** Exercise aim **
All lines from the one containing "(hB : ∀ σ y : ℝ, a" down to the final line of the entries below: return them exactly.

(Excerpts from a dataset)
/-- Edge `(α₀₁,α₀₁,α₀₁,h)`, `h ∈ [α₁₁,1]` (endpoints: the cheap-y dwarf (Da); `(α₀₁,α₀₁,α₀₁,1)` from (Da) and the h-petal). -/
theorem chain_hedge1 : ∀ h : ℝ, α11 ≤ h → h ≤ 1 → (c0 + τ * (1 - σ) * ((1 - s) * α01 + s * α01) + s * (1 - τ) * ((1 - σ) * α01 + σ * h)) ≤ g * (α01 / α00) ^ ly * (α01 / α01) ^ lk * (h / α11) ^ lh := by
  have hb := chain_basic hH
  obtain ⟨hτ0, hτ1, hσ0, hσ1, hs0, hs1, hα00, h01, h11, hα1, hc0, hg, Eh, -, -, Da, -, -⟩ := id hH
  obtain ⟨hg0, u0, u1, u2⟩ := hb
  have hα01 : 0 < α01 := lt_of_lt_of_le hα00 h01
  have hα11 : 0 < α11 := lt_of_lt_of_le hα01 h11
  have h1σ : 0 ≤ 1 - σ := sub_nonneg.2 hσ1.le
  have h1s : 0 ≤ 1 - s := sub_nonneg.2 hs1
  have h1τ : 0 ≤ 1 - τ := sub_nonneg.2 hτ1.le
  have hc0' : 0 ≤ c0 := le_trans (mul_nonneg hτ0.le hσ0) hc0
  intro h hh0 hh1
  have hA : 0 ≤ (c0 + τ * (1 - σ) * ((1 - s) * α01 + s * α01) + s * (1 - τ) * ((1 - σ) * α01)) :=
    add_nonneg (add_nonneg hc0' (mul_nonneg (mul_nonneg hτ0.le h1σ) (add_nonneg (mul_nonneg h1s hα01.le) (mul_nonneg hs0 hα01.le)))) (mul_nonneg (mul_nonneg hs0 h1τ) (mul_nonneg h1σ hα01.le))
  have hB : 0 ≤ (τ * (1 - σ) * (0) + s * (1 - τ) * (σ)) :=
    add_nonneg (mul_nonneg (mul_nonneg hτ0.le h1σ) (le_refl 0)) (mul_nonneg (mul_nonneg hs0 h1τ) (hσ0))
  have e0 : (c0 + τ * (1 - σ) * ((1 - s) * α01 + s * α01) + s * (1 - τ) * ((1 - σ) * α01)) + (τ * (1 - σ) * (0) + s * (1 - τ) * (σ)) * α11 ≤ g * (α01 / α00) ^ ly * (α01 / α01) ^ lk * (α11 / α11) ^ lh := by
    have h0 : (c0 + τ * (1 - σ) * ((1 - s) * α01 + s * α01) + s * (1 - τ) * ((1 - σ) * α01 + σ * α11)) ≤ g * (α01 / α00) ^ ly * (α01 / α01) ^ lk * (α11 / α11) ^ lh :=
      by
        rw [u1, u2]
        calc (c0 + τ * (1 - σ) * ((1 - s) * α01 + s * α01) + s * (1 - τ) * ((1 - σ) * α01 + σ * α11)) ≤ g * (α01 / α00) ^ ly := Da
          _ = _ := by ring
    calc (c0 + τ * (1 - σ) * ((1 - s) * α01 + s * α01) + s * (1 - τ) * ((1 - σ) * α01)) + (τ * (1 - σ) * (0) + s * (1 - τ) * (σ)) * α11 = (c0 + τ * (1 - σ) * ((1 - s) * α01 + s * α01) + s * (1 - τ) * ((1 - σ) * α01 + σ * α11)) := by ring
      _ ≤ g * (α01 / α00) ^ ly * (α01 / α01) ^ lk * (α11 / α11) ^ lh := h0
      _ = g * (α01 / α00) ^ ly * (α01 / α01) ^ lk * (α11 / α11) ^ lh := by ring
  have e1 : (c0 + τ * (1 - σ) * ((1 - s) * α01 + s * α01) + s * (1 - τ) * ((1 - σ) * α01)) + (τ * (1 - σ) * (0) + s * (1 - τ) * (σ)) * 1 ≤ g * (α01 / α00) ^ ly * (α01 / α01) ^ lk * (1 / α11) ^ lh := by
    have h1 : (c0 + τ * (1 - σ) * ((1 - s) * α01 + s * α01) + s * (1 - τ) * ((1 - σ) * α01 + σ * 1)) ≤ g * (α01 / α00) ^ ly * (α01 / α01) ^ lk * (1 / α11) ^ lh :=
      by
        rw [u1]
        have dDa : (c0 + τ * (1 - σ) * ((1 - s) * α01 + s * α01) + s * (1 - τ) * ((1 - σ) * α01 + σ * α11)) = g + τ * (1 - σ) * (1 - s) * (α01 - α00) := by rw [hg]; ring
        have dhp : (c0 + τ * (1 - σ) * ((1 - s) * α00 + s * α01) + s * (1 - τ) * ((1 - σ) * α01 + σ * 1)) = g + s * (1 - τ) * σ * (1 - α11) := by rw [hg]; ring
        have dDah : (c0 + τ * (1 - σ) * ((1 - s) * α01 + s * α01) + s * (1 - τ) * ((1 - σ) * α01 + σ * 1)) = g + τ * (1 - σ) * (1 - s) * (α01 - α00) + s * (1 - τ) * σ * (1 - α11) := by rw [hg]; ring
        obtain ⟨P1, hP1⟩ : ∃ P : ℝ, P = τ * (1 - σ) * (1 - s) * (α01 - α00) := ⟨_, rfl⟩
        obtain ⟨P2, hP2⟩ : ∃ P : ℝ, P = s * (1 - τ) * σ * (1 - α11) := ⟨_, rfl⟩
        have hP1n : 0 ≤ P1 := by rw [hP1]; exact mul_nonneg (mul_nonneg (mul_nonneg hτ0.le h1σ) h1s) (sub_nonneg.2 h01)
        have hP2n : 0 ≤ P2 := by rw [hP2]; exact mul_nonneg (mul_nonneg (mul_nonneg hs0 h1τ) hσ0) (sub_nonneg.2 hα1)
        rw [← hP1] at dDa dDah; rw [← hP2] at dhp dDah
        have Da' := Da; have Eh' := Eh
        rw [dDa] at Da'; rw [dhp] at Eh'; rw [dDah]
        obtain ⟨X, hX⟩ : ∃ v : ℝ, v = (α01 / α00) ^ ly := ⟨_, rfl⟩
        obtain ⟨R, hR⟩ : ∃ v : ℝ, v = (1 / α11) ^ lh := ⟨_, rfl⟩
        rw [← hX] at Da' ⊢; rw [← hR] at Eh' ⊢
        have e1 : (g + P1) * (g + P2) ≤ (g * X) * (g + P2) := mul_le_mul_of_nonneg_right Da' (add_nonneg hg0.le hP2n)
        have key : g * (g + P1 + P2) ≤ g * (g * X * 1 * R) :=
          calc g * (g + P1 + P2) = (g + P1) * (g + P2) - P1 * P2 := by ring
            _ ≤ (g + P1) * (g + P2) := sub_le_self _ (mul_nonneg hP1n hP2n)
            _ ≤ (g * X) * (g + P2) := e1
            _ = (g * X) * (g * R) := by rw [Eh']
            _ = g * (g * X * 1 * R) := by ring
        exact le_of_mul_le_mul_left key hg0
    calc (c0 + τ * (1 - σ) * ((1 - s) * α01 + s * α01) + s * (1 - τ) * ((1 - σ) * α01)) + (τ * (1 - σ) * (0) + s * (1 - τ) * (σ)) * 1 = (c0 + τ * (1 - σ) * ((1 - s) * α01 + s * α01) + s * (1 - τ) * ((1 - σ) * α01 + σ * 1)) := by ring
      _ ≤ g * (α01 / α00) ^ ly * (α01 / α01) ^ lk * (1 / α11) ^ lh := h1
      _ = g * (α01 / α00) ^ ly * (α01 / α01) ^ lk * (1 / α11) ^ lh := by ring
  have key : (c0 + τ * (1 - σ) * ((1 - s) * α01 + s * α01) + s * (1 - τ) * ((1 - σ) * α01)) + (τ * (1 - σ) * (0) + s * (1 - τ) * (σ)) * h ≤ g * (α01 / α00) ^ ly * (α01 / α01) ^ lk * (h / α11) ^ lh :=
    affine_le_mul_rpow_of_endpoints₁ hA hB hα11 hα11 hh0 hh1 e0 e1
  calc (c0 + τ * (1 - σ) * ((1 - s) * α01 + s * α01) + s * (1 - τ) * ((1 - σ) * α01 + σ * h)) = (c0 + τ * (1 - σ) * ((1 - s) * α01 + s * α01) + s * (1 - τ) * ((1 - σ) * α01)) + (τ * (1 - σ) * (0) + s * (1 - τ) * (σ)) * h := by ring
    _ ≤ g * (α01 / α00) ^ ly * (α01 / α01) ^ lk * (h / α11) ^ lh := key
    _ = g * (α01 / α00) ^ ly * (α01 / α01) ^ lk * (h / α11) ^ lh := by ring
import Mathlib

/-!
# Solo-blind kernel #269 — the resolvent read-out: holomorphy and envelope from LEMMA-P data

The [A′] assembly (kernels #266/#267) consumes a function `F` that is HOLOMORPHIC on a right
half-plane `{Re s > a}` and obeys a STRIP ENVELOPE `‖F(σ+iy)‖ ≤ C/√(1+y²)`.  In the programme
`F` is the resolvent read-out of the linearised streak/roll chain,
`R(s) = ℓ((1 − L(s))⁻¹ · src(s))` (ENGINE-L-SPEC §13(g), §15(n),(o)), and LEMMA P is the statement
that `1 − L(s)` is invertible with a certified bound at every point of the region (boxes + ENGINE O +
the uniform outer lemma).  This kernel is the glue between the two:

* `readout`, `differentiableOn_readout` — if `L, src` are holomorphic on an open set `U` with values
  in a complete normed algebra and `1 − L s` is a unit for every `s ∈ U`, the read-out is holomorphic
  on `U` (Mathlib's `differentiableAt_inverse`);
* `isUnit_of_norm_lt_one`, `norm_inverse_one_sub_le` — the Neumann certificate: `‖L s‖ ≤ q < 1`
  gives the unit and `‖(1 − L s)⁻¹‖ ≤ (1 − q)⁻¹` (the `plain` verdict of the engines);
* `norm_readout_le` — `‖R s‖ ≤ ‖ℓ‖ · B · ‖src s‖` from `‖(1 − L s)⁻¹‖ ≤ B`;
* `strip_envelope` — pointwise resolvent bounds `B` and a source envelope `C₀/√(1+y²)` on the lines
  `σ + iy`, `a < σ ≤ b`, give exactly the hypothesis `hC` of `HardyFromDecay.hardy_of_strip_decay`
  with `C = ‖ℓ‖ B C₀`.
-/

namespace Summit.AnomalousDissipation.SoloBlind.ResolventReadout

open Complex

variable {A : Type*} [NormedRing A]

section Readout
variable [NormedAlgebra ℂ A]

/-- The resolvent read-out `R(s) = ℓ ((1 − L s)⁻¹ * src s)` (`Ring.inverse`, total). -/
noncomputable def readout (L src : ℂ → A) (ℓ : A →L[ℂ] ℂ) (s : ℂ) : ℂ :=
  ℓ (Ring.inverse (1 - L s) * src s)

/-- **Holomorphy of the read-out** on an open set where `L, src` are holomorphic and `1 − L s` is
invertible (analytic-Fredholm glue, invertibility supplied pointwise by LEMMA P). -/
theorem differentiableOn_readout [CompleteSpace A] {L src : ℂ → A} (ℓ : A →L[ℂ] ℂ) {U : Set ℂ}
    (hL : DifferentiableOn ℂ L U) (hsrc : DifferentiableOn ℂ src U)
    (hunit : ∀ s ∈ U, IsUnit (1 - L s)) : DifferentiableOn ℂ (readout L src ℓ) U := by
  intro s hs
  have h1 : DifferentiableWithinAt ℂ (fun z => (1 : A) - L z) U s :=
    (differentiableWithinAt_const _).sub (hL s hs)
  have h2 : DifferentiableWithinAt ℂ (fun z => Ring.inverse ((1 : A) - L z)) U s :=
    h1.inverse (hunit s hs)
  have h3 : DifferentiableWithinAt ℂ (fun z => Ring.inverse ((1 : A) - L z) * src z) U s :=
    h2.mul (hsrc s hs)
  exact ℓ.differentiableAt.comp_differentiableWithinAt s h3

end Readout

section Neumann
variable [CompleteSpace A]

/-- **Neumann certificate, unit part**: `‖L s‖ < 1 ⇒ 1 − L s` is a unit. -/
theorem isUnit_of_norm_lt_one {T : A} (h : ‖T‖ < 1) : IsUnit (1 - T) :=
  ⟨Units.oneSub T h, rfl⟩

/-- **Neumann certificate, bound part**: `‖L s‖ ≤ q < 1 ⇒ ‖(1 − L s)⁻¹‖ ≤ (1 − q)⁻¹`
(`plain` verdict; Neumann series, `tsum_geometric_le_of_norm_lt_one`). -/
theorem norm_inverse_one_sub_le [NormOneClass A] {T : A} {q : ℝ} (hT : ‖T‖ ≤ q) (hq : q < 1) :
    ‖Ring.inverse (1 - T)‖ ≤ (1 - q)⁻¹ := by
  have h : ‖T‖ < 1 := lt_of_le_of_lt hT hq
  rw [NormedRing.inverse_one_sub T h]
  have h1 : ‖(↑(Units.oneSub T h)⁻¹ : A)‖ ≤ (1 - ‖T‖)⁻¹ := by
    have := tsum_geometric_le_of_norm_lt_one T h
    rw [norm_one, sub_self, zero_add] at this
    exact this
  exact h1.trans (inv_anti₀ (by linarith) (by linarith))

end Neumann

section Envelope
variable [NormedAlgebra ℂ A]

/-- **Read-out bound** from a resolvent bound: `‖(1 − L s)⁻¹‖ ≤ B ⇒ ‖R s‖ ≤ ‖ℓ‖ B ‖src s‖`. -/
theorem norm_readout_le {L src : ℂ → A} (ℓ : A →L[ℂ] ℂ) {s : ℂ} {B : ℝ}
    (hB : ‖Ring.inverse (1 - L s)‖ ≤ B) : ‖readout L src ℓ s‖ ≤ ‖ℓ‖ * B * ‖src s‖ := by
  unfold readout
  calc ‖ℓ (Ring.inverse (1 - L s) * src s)‖ ≤ ‖ℓ‖ * ‖Ring.inverse (1 - L s) * src s‖ :=
        ℓ.le_opNorm _
    _ ≤ ‖ℓ‖ * (‖Ring.inverse (1 - L s)‖ * ‖src s‖) := by gcongr; exact norm_mul_le _ _
    _ ≤ ‖ℓ‖ * (B * ‖src s‖) := by gcongr
    _ = ‖ℓ‖ * B * ‖src s‖ := by ring

/-- **Strip envelope** (hypothesis `hC` of `HardyFromDecay.hardy_of_strip_decay`): a uniform
resolvent bound `B` and a source envelope `C₀/√(1+y²)` on the lines `σ + iy`, `a < σ ≤ b`, give
`‖R(σ+iy)‖ ≤ C/√(1+y²)` with `C = ‖ℓ‖ B C₀`. -/
theorem strip_envelope {L src : ℂ → A} (ℓ : A →L[ℂ] ℂ) {a b B C₀ : ℝ} (hB0 : 0 ≤ B)
    (hB : ∀ σ y : ℝ, a < σ → σ ≤ b → ‖Ring.inverse (1 - L (σ + y * I))‖ ≤ B)
    (hsrc : ∀ σ y : ℝ, a < σ → σ ≤ b → ‖src (σ + y * I)‖ ≤ C₀ / Real.sqrt (1 + y ^ 2)) :
    ∀ σ y : ℝ, a < σ → σ ≤ b →
      ‖readout L src ℓ (σ + y * I)‖ ≤ (‖ℓ‖ * B * C₀) / Real.sqrt (1 + y ^ 2) := by
  intro σ y hσa hσb
  have h1 := norm_readout_le (src := src) ℓ (hB σ y hσa hσb)
  have h2 := hsrc σ y hσa hσb
  have hpos : 0 < Real.sqrt (1 + y ^ 2) := Real.sqrt_pos.mpr (by positivity)
  calc ‖readout L src ℓ (σ + y * I)‖ ≤ ‖ℓ‖ * B * ‖src (σ + y * I)‖ := h1
    _ ≤ ‖ℓ‖ * B * (C₀ / Real.sqrt (1 + y ^ 2)) := by gcongr
    _ = ‖ℓ‖ * B * C₀ / Real.sqrt (1 + y ^ 2) := by ring

end Envelope

section Plain
variable [CompleteSpace A]

/-- **Pointwise-to-strip packaging**: the engines certify, box by box, `‖L s‖ ≤ q < 1` (plain
verdict) on a cover of the closed strip; this turns a uniform `q` into the uniform resolvent bound
used by `strip_envelope` and the units used by `differentiableOn_readout`. -/
theorem strip_data_of_plain [NormOneClass A] {L : ℂ → A} {a b q : ℝ} (hq : q < 1)
    (hplain : ∀ σ y : ℝ, a < σ → σ ≤ b → ‖L (σ + y * I)‖ ≤ q) :
    (∀ σ y : ℝ, a < σ → σ ≤ b → IsUnit (1 - L (σ + y * I))) ∧
    (∀ σ y : ℝ, a < σ → σ ≤ b → ‖Ring.inverse (1 - L (σ + y * I))‖ ≤ (1 - q)⁻¹) :=
  ⟨fun σ y h1 h2 => isUnit_of_norm_lt_one (lt_of_le_of_lt (hplain σ y h1 h2) hq),
   fun σ y h1 h2 => norm_inverse_one_sub_le (hplain σ y h1 h2) hq⟩

end Plain

end Summit.AnomalousDissipation.SoloBlind.ResolventReadout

** Task answer **
    (hB : ∀ σ y : ℝ, a < σ → σ ≤ b → ‖Ring.inverse (1 - L (σ + y * I))‖ ≤ B)
    (hsrc : ∀ σ y : ℝ, a < σ → σ ≤ b → ‖src (σ + y * I)‖ ≤ C₀ / Real.sqrt (1 + y ^ 2)) :
    ∀ σ y : ℝ, a < σ → σ ≤ b →
      ‖readout L src ℓ (σ + y * I)‖ ≤ (‖ℓ‖ * B * C₀) / Real.sqrt (1 + y ^ 2) := by
  intro σ y hσa hσb
  have h1 := norm_readout_le (src := src) ℓ (hB σ y hσa hσb)
  have h2 := hsrc σ y hσa hσb
  have hpos : 0 < Real.sqrt (1 + y ^ 2) := Real.sqrt_pos.mpr (by positivity)
  calc ‖readout L src ℓ (σ + y * I)‖ ≤ ‖ℓ‖ * B * ‖src (σ + y * I)‖ := h1
    _ ≤ ‖ℓ‖ * B * (C₀ / Real.sqrt (1 + y ^ 2)) := by gcongr
    _ = ‖ℓ‖ * B * C₀ / Real.sqrt (1 + y ^ 2) := by ring

end Envelope

section Plain
variable [CompleteSpace A]

/-- **Pointwise-to-strip packaging**: the engines certify, box by box, `‖L s‖ ≤ q < 1` (plain
verdict) on a cover of the closed strip; this turns a uniform `q` into the uniform resolvent bound
used by `strip_envelope` and the units used by `differentiableOn_readout`. -/
theorem strip_data_of_plain [NormOneClass A] {L : ℂ → A} {a b q : ℝ} (hq : q < 1)
    (hplain : ∀ σ y : ℝ, a < σ → σ ≤ b → ‖L (σ + y * I)‖ ≤ q) :
    (∀ σ y : ℝ, a < σ → σ ≤ b → IsUnit (1 - L (σ + y * I))) ∧
    (∀ σ y : ℝ, a < σ → σ ≤ b → ‖Ring.inverse (1 - L (σ + y * I))‖ ≤ (1 - q)⁻¹) :=
  ⟨fun σ y h1 h2 => isUnit_of_norm_lt_one (lt_of_le_of_lt (hplain σ y h1 h2) hq),
   fun σ y h1 h2 => norm_inverse_one_sub_le (hplain σ y h1 h2) hq⟩

end Plain

end Summit.AnomalousDissipation.SoloBlind.ResolventReadout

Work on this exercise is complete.